The Loss can meet the necessary conditions for goodness, if we write Cross Entropy Loss of layer assuming that we have equal number of neg. and pos. data; $ P(positive) = P(negative) $ , we can show that its equal to the defined loss in the question:
$$ Loss = -p\log{(\sigma(\sum_{j}^{} y_{pos_j}^2 - threshold))}-(1-p)\log{(\sigma(\sum_{j}^{} y_{neg_j}^2 - threshold))} $$
$$  = 0.5(\log{(1+e^{-(\sum_{j}^{} y_{pos_j}^2 - threshold)})}+\log{(1+e^{-(\sum_{j}^{} y_{neg_j}^2 - threshold)})}) $$
$$  = mean[\log{(1+e^{-(\sum_{j}^{} y_{pos_j}^2 - threshold)})},\log{(1+e^{-(\sum_{j}^{} y_{neg_j}^2 - threshold)})}] $$

In [48]:
class FFLayer(nn.Linear):

    def __init__(self, in_features, out_features,
                 bias=True, device=None, dtype=None, th=2):

        super().__init__(in_features, out_features, bias, device, dtype)

        self.relu = torch.nn.ReLU()
        self.opt = Adam(self.parameters(), lr=0.03)
        self.threshold = th

    def forward(self, x):
        return self.relu(torch.mm(x / (x.norm(2, 1, keepdim=True) + 1e-6), self.weight.T) + self.bias.unsqueeze(0)) # Forward with normalization L2

    def train(self, x_pos, x_neg, num_epochs):

        for _ in tqdm(range(num_epochs)):

            gp = self.forward(x_pos).pow(2).mean(1)
            gn = self.forward(x_neg).pow(2).mean(1)

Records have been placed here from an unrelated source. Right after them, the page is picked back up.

import Literature.Geometry.Riemannian.SphericalZonalSixPositivity
import Literature.Geometry.Riemannian.SphericalZonalFourDuality
import HarnessLib

/-!
# Non-negativity of the `S⁴` zonal heat series and uniform approximation by the polynomial flows

Fourth file on the typed zonal heat series `zonal τ s = ∑_k e^{-k(k+3)τ} (2k+3)/3 · C_k^{(3/2)}(s)`
of `SphericalCylinderEntropy.lean` (`vol(S⁴)` times the heat kernel of the round `S⁴`).  For
`τ > 0`:

* `zonal_nonneg` — **`zonal τ s ≥ 0` on `[-1, 1]`** (positivity of the heat kernel), by the
  duality `∫ (1-s²) zonal(τ,s) q(s) ds ≥ 0` for polynomials `q ≥ 0` (`SphericalZonalFourDuality`)
  and Weierstrass approximation of the negative part, exactly as `zonalSix_nonneg`;
* `gegenbauerSum_one_pos`, `one_le_zonal_one` — `C_n^{(a)}(1) > 0` (`a > 0`) and `zonal τ 1 ≥ 1`;
* `partialSum_zonal_add_eq_gegenbauerHeat` — the partial sums at the shifted time `τ + σ`, plus a
  constant `ε`, form the polynomial heat flow `gegenbauerHeat 1 b J` of
  `GegenbauerHeatPositivity.lean` (`b_j = e^{-j(j+3)σ}(j+3/2)/(3/2) + ε δ_{j0}`);
* `norm_zonal_sub_partialSum_le`, `eventually_partialSum_add_pos` — the partial sums converge to
  `zonal` uniformly on `[-1,1] × [σ, T]` (`σ > 0`, majorant of `SphericalZonalKernelSeries`), so
  `Σ_{j<J} wt j t C_j(s) + ε > 0` there for `J` large.

These feed the Li–Yau–Hamilton argument of `SphericalZonalHamiltonHarnack.lean`.  Everything is
proved; no named facts.

## References
* E. B. Davies, *Heat Kernels and Spectral Theory*, CUP 1989, Ch. 5. [Davies1989]
* R. S. Hamilton, Comm. Anal. Geom. 1 (1993) 113–126. [Hamilton1993Harnack]
-/

noncomputable section

open Set Filter MeasureTheory intervalIntegral Polynomial
open scoped Topology BigOperators Polynomial
open Literature.Geometry.Riemannian.SphericalCylinderEntropy
open Literature.Analysis.SpecialFunctions

namespace Literature.Geometry.Riemannian.SphericalZonalKernelSeries

/-! ### Non-negativity of the `S⁴` zonal series -/

/-- **Non-negativity of the `S⁴` zonal heat series**: `zonal τ s ≥ 0` for `τ > 0`, `s ∈ [-1,1]`
(positivity of the heat kernel of the round `S⁴`).
[cite: Davies1989, Ch. 5 (positivity of heat kernels)] -/
theorem zonal_nonneg {τ : ℝ} (hτ : 0 < τ) : ∀ s ∈ Icc (-1 : ℝ) 1, 0 ≤ zonal τ s := by
  set Z : ℝ → ℝ := zonal τ with hZ
  have hZc : Continuous Z := continuous_zonal hτ
  -- the negative part `f = -min(Z, 0)`
  set f : ℝ → ℝ := fun s => -min (Z s) 0 with hf
  have hfc : Continuous f := (hZc.min continuous_const).neg
  have hf0 : ∀ s, 0 ≤ f s := fun s => by simp only [hf]; linarith [min_le_right (Z s) 0]
  have hZf : ∀ s, Z s * f s = -(f s ^ 2) := by
    intro s
    simp only [hf]
    rcases le_total (Z s) 0 with h | h
    · rw [min_eq_left h]; ring
    · rw [min_eq_right h]; ring
  -- a bound for `(1-s²) Z` on `[-1, 1]`
  obtain ⟨B, hB⟩ := isCompact_Icc.exists_bound_of_continuousOn (s := Icc (-1 : ℝ) 1)
    ((by fun_prop : Continuous fun s : ℝ => (1 - s ^ 2) * Z s).continuousOn)
  have hB0 : 0 ≤ B := (norm_nonneg _).trans (hB 0 (by norm_num))
  -- `∫ (1-s²) f² ≤ 4 ε B` for every `ε > 0`
  have hkey : ∫ s in (-1 : ℝ)..1, (1 - s ^ 2) * f s ^ 2 ≤ 0 := by
    refine le_of_forall_pos_le_add fun ε hε => ?_
    have hε4 : 0 < ε / (4 * B + 1) := div_pos hε (by linarith)
    obtain ⟨q, hq⟩ := exists_polynomial_near_of_continuousOn (-1) 1 f hfc.continuousOn _ hε4
    set η := ε / (4 * B + 1) with hη
    set p : ℝ[X] := q + Polynomial.C η with hp
    have hp_eval : ∀ x, p.eval x = q.eval x + η := fun x => by simp [hp]
    have hpf : ∀ x ∈ Icc (-1 : ℝ) 1, f x ≤ p.eval x ∧ p.eval x ≤ f x + 2 * η := by
      intro x hx
      have h := abs_lt.1 (hq x hx)
      rw [hp_eval]
      constructor <;> linarith
    have hp0 : ∀ x ∈ Icc (-1 : ℝ) 1, 0 ≤ p.eval x := fun x hx => (hf0 x).trans (hpf x hx).1
    have hdual := integral_weightOne_mul_zonal_mul_eval_nonneg hτ p hp0
    have hi1 : IntervalIntegrable (fun s => (1 - s ^ 2) * Z s * p.eval s) volume (-1) 1 :=
      ((by fun_prop : Continuous fun s : ℝ => (1 - s ^ 2) * Z s).mul
        (Polynomial.continuous_eval₂ _ _)).intervalIntegrable _ _
    have hi2 : IntervalIntegrable (fun s => (1 - s ^ 2) * Z s * f s) volume (-1) 1 :=
      ((by fun_prop : Continuous fun s : ℝ => (1 - s ^ 2) * Z s).mul hfc).intervalIntegrable _ _
    have hdiff : ‖∫ s in (-1 : ℝ)..1, ((1 - s ^ 2) * Z s * p.eval s - (1 - s ^ 2) * Z s * f s)‖
        ≤ B * (2 * η) * |1 - (-1)| := by
      refine intervalIntegral.norm_integral_le_of_norm_le_const fun s hs => ?_
      rw [uIoc_of_le (by norm_num)] at hs
      have hs' : s ∈ Icc (-1 : ℝ) 1 := ⟨hs.1.le, hs.2⟩
      rw [show (1 - s ^ 2) * Z s * p.eval s - (1 - s ^ 2) * Z s * f s =
        ((1 - s ^ 2) * Z s) * (p.eval s - f s) by ring, norm_mul]
      refine mul_le_mul (hB s hs') ?_ (norm_nonneg _) hB0
      rw [Real.norm_eq_abs, abs_le]
      constructor <;> linarith [(hpf s hs').1, (hpf s hs').2]
    rw [intervalIntegral.integral_sub hi1 hi2, Real.norm_eq_abs] at hdiff
    have hZf' : ∫ s in (-1 : ℝ)..1, (1 - s ^ 2) * Z s * f s =
        -∫ s in (-1 : ℝ)..1, (1 - s ^ 2) * f s ^ 2 := by
      rw [← intervalIntegral.integral_neg]
      refine intervalIntegral.integral_congr fun s _ => ?_
      simp only [mul_assoc, hZf s]
      ring
    rw [hZf'] at hdiff
    have habs := (abs_le.1 hdiff).2
    have h4 : B * (2 * η) * |1 - (-1 : ℝ)| = 4 * B * η := by
      rw [show (1 : ℝ) - (-1) = 2 by ring, abs_of_pos (by norm_num : (0 : ℝ) < 2)]; ring
    rw [h4] at habs
    have hηε : 4 * B * η ≤ ε := by
      rw [hη, mul_div_assoc', div_le_iff₀ (by linarith : (0 : ℝ) < 4 * B + 1)]
      nlinarith
    have hd : (0 : ℝ) ≤ ∫ s in (-1 : ℝ)..1, (1 - s ^ 2) * Z s * p.eval s := by
      simpa only [hZ] using hdual
    linarith
  -- pass to the weight `(1-s²)²` and conclude as for `S⁶`
  have hkey2 : ∫ s in (-1 : ℝ)..1, (1 - s ^ 2) ^ 2 * f s ^ 2 ≤ 0 := by
    refine le_trans (intervalIntegral.integral_mono_on (by norm_num)
      ((by fun_prop : Continuous fun s : ℝ => (1 - s ^ 2) ^ 2 * f s ^ 2).intervalIntegrable _ _)
      ((by fun_prop : Continuous fun s : ℝ => (1 - s ^ 2) * f s ^ 2).intervalIntegrable _ _)
      fun s hs => ?_) hkey
    have h1 : 0 ≤ 1 - s ^ 2 := by nlinarith [hs.1, hs.2]
    have h2 : 1 - s ^ 2 ≤ 1 := by nlinarith [sq_nonneg s]
    nlinarith [mul_le_mul_of_nonneg_right h2 (mul_nonneg h1 (sq_nonneg (f s)))]
  have hopen : ∀ y ∈ Ioo (-1 : ℝ) 1, 0 ≤ Z y := by
    intro y hy
    have h := eq_zero_of_integral_weight_mul_sq_nonpos hfc hkey2 hy
    simp only [hf, neg_eq_zero] at h
    by_contra hneg
    push Not at hneg
    rw [min_eq_left hneg.le] at h
    exact hneg.ne h
  have hclosed : IsClosed {y : ℝ | 0 ≤ Z y} := isClosed_le continuous_const hZc
  have := hclosed.closure_subset_iff.2 (show Ioo (-1 : ℝ) 1 ⊆ _ from hopen)
  rw [closure_Ioo (by norm_num : (-1 : ℝ) ≠ 1)] at this
  exact fun s hs => this hs

/-! ### The value at the pole -/

/-- `C_n^{(a)}(1) > 0` for `a > 0` (from `(n+1) C_{n+1}(1) = (n+2a) C_n(1)`). [folklore] -/
theorem gegenbauerSum_one_pos {a : ℝ} (ha : 0 < a) : ∀ n : ℕ, 0 < gegenbauerSum a n 1 := by
  intro n
  induction n with
  | zero => simp
  | succ n ih =>
    have h := gegenbauerSum_at_one_rec a n
    have hn : (0 : ℝ) < (n : ℝ) + 1 := by positivity
    have hpos : 0 < ((n : ℝ) + 2 * a) * gegenbauerSum a n 1 := mul_pos (by positivity) ih
    nlinarith

/-- `zonal τ 1 ≥ 1` for `τ > 0` (all modes are non-negative at the pole, the `k = 0` mode is `1`).
[folklore] -/
theorem one_le_zonal_one {τ : ℝ} (hτ : 0 < τ) : 1 ≤ zonal τ 1 := by
  rw [zonal_eq_one_add_tsum hτ 1]
  have h : 0 ≤ ∑' j : ℕ, wt (j + 1) τ * gegen (j + 1) 1 := by
    refine tsum_nonneg fun j => mul_nonneg (wt_pos _ _).le ?_
    rw [gegen_eq_gegenbauerSum]
    exact (gegenbauerSum_one_pos (by norm_num) _).le
  linarith

/-! ### The partial sums as a polynomial heat flow -/

/-- The partial sums of the zonal series at the shifted time `τ + σ`, plus the constant `ε`, are
the polynomial heat flow `gegenbauerHeat 1 b J` with
`b_j = e^{-j(j+3)σ} (j + 3/2)/(3/2) + ε δ_{j0}` (`J ≥ 1`). [folklore] -/
theorem partialSum_zonal_add_eq_gegenbauerHeat (σ τ s ε : ℝ) {J : ℕ} (hJ : 0 < J) :
    ∑ j ∈ Finset.range J, wt j (τ + σ) * gegen j s + ε =
      gegenbauerHeat 1 (fun j : ℕ => Real.exp (-((j : ℝ) * ((j : ℝ) + 2 * (1 : ℕ) + 1) * σ)) *
        (((j : ℝ) + (((1 : ℕ) : ℝ) + 1 / 2)) / (((1 : ℕ) : ℝ) + 1 / 2)) +
          if j = 0 then ε else 0) J s τ := by
  unfold gegenbauerHeat
  simp only [add_mul, Finset.sum_add_distrib, ite_mul, zero_mul]
  rw [Finset.sum_ite_eq']
  simp only [Finset.mem_range, hJ, if_true, Nat.cast_zero, zero_mul, neg_zero, zero_add,
    Real.exp_zero, mul_one, gegenbauerSum_zero]
  congr 1
  refine Finset.sum_congr rfl fun j _ => ?_
  rw [wt_eq, gegen_eq_gegenbauerSum]
  have h : Real.exp (-((j : ℝ) * ((j : ℝ) + 2 * (1 : ℕ) + 1) * (τ + σ))) =
      Real.exp (-((j : ℝ) * ((j : ℝ) + 2 * (1 : ℕ) + 1) * σ)) *
        Real.exp (-((j : ℝ) * ((j : ℝ) + 2 * (1 : ℕ) + 1) * τ)) := by
    rw [← Real.exp_add]; ring_nf
  rw [h]
  push_cast
  ring

/-! ### Uniform convergence of the partial sums on `[-1,1] × [σ, T]` -/

/-- Uniform tail bound: for `0 < σ ≤ t` and `s ∈ [-1,1]`,
`|zonal t s - Σ_{j<J} wt j t C_j(s)| ≤ Σ_{j ≥ J} e^{-j²σ} ((j+3)!)² 2^j`. [folklore] -/
theorem norm_zonal_sub_partialSum_le {σ t s : ℝ} (hσ : 0 < σ) (hσt : σ ≤ t)
    (hs : s ∈ Icc (-1 : ℝ) 1) (J : ℕ) :
    ‖zonal t s - ∑ j ∈ Finset.range J, wt j t * gegen j s‖ ≤
      ∑' j : ℕ, Real.exp (-((j + J : ℕ) : ℝ) ^ 2 * σ) * ((((j + J) + 3).factorial : ℕ) : ℝ) ^ 2 *
        (2 * 1) ^ (j + J) := by
  have ht : 0 < t := hσ.trans_le hσt
  have hsum := summable_wt_mul_gegen ht s
  have hsplit := hsum.sum_add_tsum_nat_add J
  rw [zonal, ← hsplit, add_sub_cancel_left]
  have hmaj : Summable fun j : ℕ =>
      Real.exp (-((j + J : ℕ) : ℝ) ^ 2 * σ) * ((((j + J) + 3).factorial : ℕ) : ℝ) ^ 2 *
        (2 * 1) ^ (j + J) :=
    (summable_nat_add_iff (f := fun k : ℕ =>
      Real.exp (-(k : ℝ) ^ 2 * σ) * (((k + 3).factorial : ℕ) : ℝ) ^ 2 * (2 * 1) ^ k) J).2
      (summable_majorant hσ (by norm_num))
  refine tsum_of_norm_bounded hmaj.hasSum fun j => ?_
  have hs' : |s| ≤ 1 := abs_le.2 ⟨hs.1, hs.2⟩
  refine (norm_wt_mul_gegen_le ht le_rfl hs' (j + J)).trans ?_
  refine mul_le_mul_of_nonneg_right (mul_le_mul_of_nonneg_right ?_ (by positivity))
    (by positivity)
  exact Real.exp_le_exp.2 (by nlinarith [sq_nonneg (((j + J : ℕ) : ℝ))])

/-- **Uniform approximation**: for `σ > 0`, `ε > 0`, eventually in `J`,
`Σ_{j<J} wt j t C_j(s) + ε > 0` for all `(s, t) ∈ [-1,1] × [σ, T]` (the tail is uniformly small
and `zonal ≥ 0`). [folklore] -/
theorem eventually_partialSum_add_pos {σ T ε : ℝ} (hσ : 0 < σ) (hε : 0 < ε) :
    ∀ᶠ J : ℕ in atTop, ∀ s ∈ Icc (-1 : ℝ) 1, ∀ t ∈ Icc σ T,
      0 < ∑ j ∈ Finset.range J, wt j t * gegen j s + ε := by
  have htail := tendsto_sum_nat_add fun k : ℕ =>
    Real.exp (-(k : ℝ) ^ 2 * σ) * (((k + 3).factorial : ℕ) : ℝ) ^ 2 * (2 * 1) ^ k
  filter_upwards [(tendsto_order.1 htail).2 ε hε] with J hJ s hs t ht
  have htpos : 0 < t := hσ.trans_le ht.1
  have hlow : 0 ≤ zonal t s := zonal_nonneg htpos s hs
  have hdiff := norm_zonal_sub_partialSum_le hσ ht.1 hs J
  rw [Real.norm_eq_abs] at hdiff
  have := (abs_sub_lt_iff.1 (hdiff.trans_lt hJ)).1
  linarith

end Literature.Geometry.Riemannian.SphericalZonalKernelSeries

            loss = torch.log(1 + torch.exp(torch.cat([-gp + self.threshold, gn - self.threshold]))).mean()

            self.opt.zero_grad()
            loss.backward()
            self.opt.step()

        return self.forward(x_pos).detach(), self.forward(x_neg).detach()


class FFNet(torch.nn.Module):

    def __init__(self, dims, use_cuda=False):
        super().__init__()
        
        self.dims = dims
        self.using_cuda = use_cuda
        self.layers = [FFLayer(dims[d], dims[d + 1]) for d in range(len(dims) - 1)]
        if use_cuda:
            self.layers = [l.cuda() for l in self.layers]


    def add_layer(self, dim: int):
        self.layers += [FFLayer(self.dims[-1], dim)]
        self.dims += [dim]
        if self.using_cuda:
            self.layers[-1] = self.layers[-1].cuda()

    def predict(self, x):

        g = []
        for label in range(10):
            h = generate_positive(x, label)             # Assuming the label is positive to see the neural activity
            goodness = []

            for l in self.layers:
                h = l.forward(h)
                goodness += [h.pow(2).mean(1)]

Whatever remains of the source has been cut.